In [42]:
import pandas as pd
import re
from datetime import datetime
import os

# Load the data from a CSV file

#file_path = os.path.join(os.path.expanduser("~"), "Downloads")
df = pd.read_csv( 'messy_data.csv')

# Inspect the data
print(df.head())
print(df.info())

# Rename the unnamed column to 'index'
df.rename(columns={df.columns[0]: 'Index'}, inplace=True)
df.to_csv('cleaned_dataset.csv', index=False)
# Handle missing values
df['Age'] = df['Age'].fillna(df['Age'].median())
df['Salary'] = df['Salary'].fillna(df['Salary'].mean())
df.dropna(subset=['Name', 'Email'], inplace=True)

# Remove duplicate rows
df.drop_duplicates(inplace=True)
# Remove duplicate rows based on 'ID', keeping the first occurrence
df = df.drop_duplicates(subset='ID', keep='first')

# Correct email formats
def is_valid_email(email):
    return re.match(r'^[a-zA-Z0-9._%+-]+@[a-zA-Z0-9.-]+\.[a-zA-Z]{2,}$', email)
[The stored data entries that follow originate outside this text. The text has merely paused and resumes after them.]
import Mathlib
import Literature.Analysis.OperatorTheory.HolomorphicConeFamily
import Literature.Analysis.OperatorTheory.KernelNormIdentity
import HarnessLib

/-!
# Operator chains of the Osterwalder–Schrader calculus in a rotating frame

The bookkeeping of the analytic continuation of Euclidean correlation functions in the ANGLE of a
rotation, `θ ↦ S(R_θ x)`, by the Osterwalder–Schrader operator calculus of a fixed time direction
(Glimm–Jaffe, *Quantum Physics* (1987), §19.5–19.7: analyticity of Schwinger functions in complex
Euclidean transformations from the light cone of the transfer matrix; Streater, CMP 26 (1972)).
A point `x = (a, b, w)` (planar coordinates `(a, b)` in the rotation plane, `w` along the axis) has,
at the complex angle `ζ`, the complexified time coordinate `τ(ζ) = cos ζ · a + sin ζ · b` and
transverse coordinate `ς(ζ) = -sin ζ · a + cos ζ · b`; between consecutive points (ordered by real
time) sits the gap operator `N(Δτ - reserved, Δς)` of a holomorphic cone family
(`HolomorphicConeFamily`), and at each inserted point a bounded insertion operator `B_w` which
reserves the time `u` on both sides. Abstract setting: kernel vectors `δ : X → H`, an operator family
`N : ℂ × ℂ → (H →L[ℂ] H)`, insertions `B : ℝ → (H →L[ℂ] H)`.

## Contents (namespace `Literature.MathematicalPhysics.QuantumFieldTheory`; all proved)

* `ChainItem` (`a b w : ℝ`, `ins : Bool`), its coordinates `t, s` (real angle), `τ, ς` (complex
  angle), the reservation `res u`, the gap `gap u Q P ζ ∈ ℂ × ℂ`; `re_τ_sub`, `im_ς_sub` (a complex
  angle `θ + iχ` BOOSTS the gaps: `Re Δτ = cosh χ · Δt`, `Im Δς = -sinh χ · Δt`) and
  `gap_mem_tube` (the gap stays in the tube `|Im Δς| < Re Δτ - reserved` iff
  `e^{-|χ|} Δt > reserved`: speed one is exactly the threshold).
* `chainOp N B u L Q ζ` (the operator of the list `L` seen from the reference item `Q`) and
  `chainCfg σ κ u L Q θ x` (the index reached at a real angle when `N(t,y)` relabels by `σ t y` and
  `B w` by `κ w`); `differentiableOn_chainOp` (norm holomorphy), `norm_chainOp_apply_le`,
  `conjOp_chainOp_apply` (`J X(ζ̄) = X(ζ) J`), `chainOp_apply_gen` (real angles reproduce kernel
  vectors).
(The norm identity for real-symmetric holomorphic vector families that controls the block norms is
`KernelVectors.inner_self_eq_of_conjOp_eq` in `Literature/Analysis/OperatorTheory/KernelNormIdentity`.)

## References
* J. Glimm, A. Jaffe, *Quantum Physics* (2nd ed. 1987), §19.5–19.7.
* R. F. Streater, CMP 26 (1972) 109–120.
-/

noncomputable section

open Filter ComplexConjugate Complex Set
open scoped InnerProductSpace Topology
open Literature.Analysis.OperatorTheory Literature.Analysis.OperatorTheory.KernelVectors
  Literature.Analysis.Complex

namespace Literature.MathematicalPhysics.QuantumFieldTheory

/-! ## Items and their boosted coordinates -/

/-- An item of an operator chain: a point with planar coordinates `(a, b)` in the rotation plane and
coordinate `w` along the rotation axis, carrying a field insertion (`ins = true`) or serving as a
virtual reference point (`ins = false`). [folklore] -/
structure ChainItem where
  /-- first planar coordinate (the time coordinate at angle `0`) -/
  a : ℝ
  /-- second planar coordinate (the transverse coordinate at angle `0`) -/
  b : ℝ
  /-- coordinate along the rotation axis -/
  w : ℝ
  /-- whether a field is inserted at this point -/
  ins : Bool

namespace ChainItem

/-- Time coordinate of the rotated point at the real angle `θ`: `cos θ · a + sin θ · b`. [folklore] -/
def t (P : ChainItem) (θ : ℝ) : ℝ := Real.cos θ * P.a + Real.sin θ * P.b

/-- Transverse coordinate of the rotated point at the real angle `θ`: `-sin θ · a + cos θ · b`. [folklore] -/
def s (P : ChainItem) (θ : ℝ) : ℝ := -Real.sin θ * P.a + Real.cos θ * P.b

/-- Complexified time coordinate at the complex angle `ζ`. [folklore] -/
def τ (P : ChainItem) (ζ : ℂ) : ℂ := Complex.cos ζ * P.a + Complex.sin ζ * P.b

/-- Complexified transverse coordinate at the complex angle `ζ`. [folklore] -/
def ς (P : ChainItem) (ζ : ℂ) : ℂ := -Complex.sin ζ * P.a + Complex.cos ζ * P.b

/-- The time reserved at an item for the insertion operator: `u` if inserted, `0` if virtual. [folklore] -/
def res (u : ℝ) (P : ChainItem) : ℝ := if P.ins then u else 0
def is_professional_email(email):
    return not any(domain in email for domain in ['hotmail', 'yahoo', 'gmail'])

df['Email'] = df['Email'].apply(lambda x: x if is_valid_email(x) else None)
df.dropna(subset=['Email'], inplace=True)
df = df[df['Email'].apply(is_professional_email)]

# Clean name fields
def clean_name(name):
    return re.sub(r'\b(Mr\.|Mrs\.|Ms\.|Dr\.|DDS|DVM)\b', '', name).strip()

df['Name'] = df['Name'].apply(clean_name)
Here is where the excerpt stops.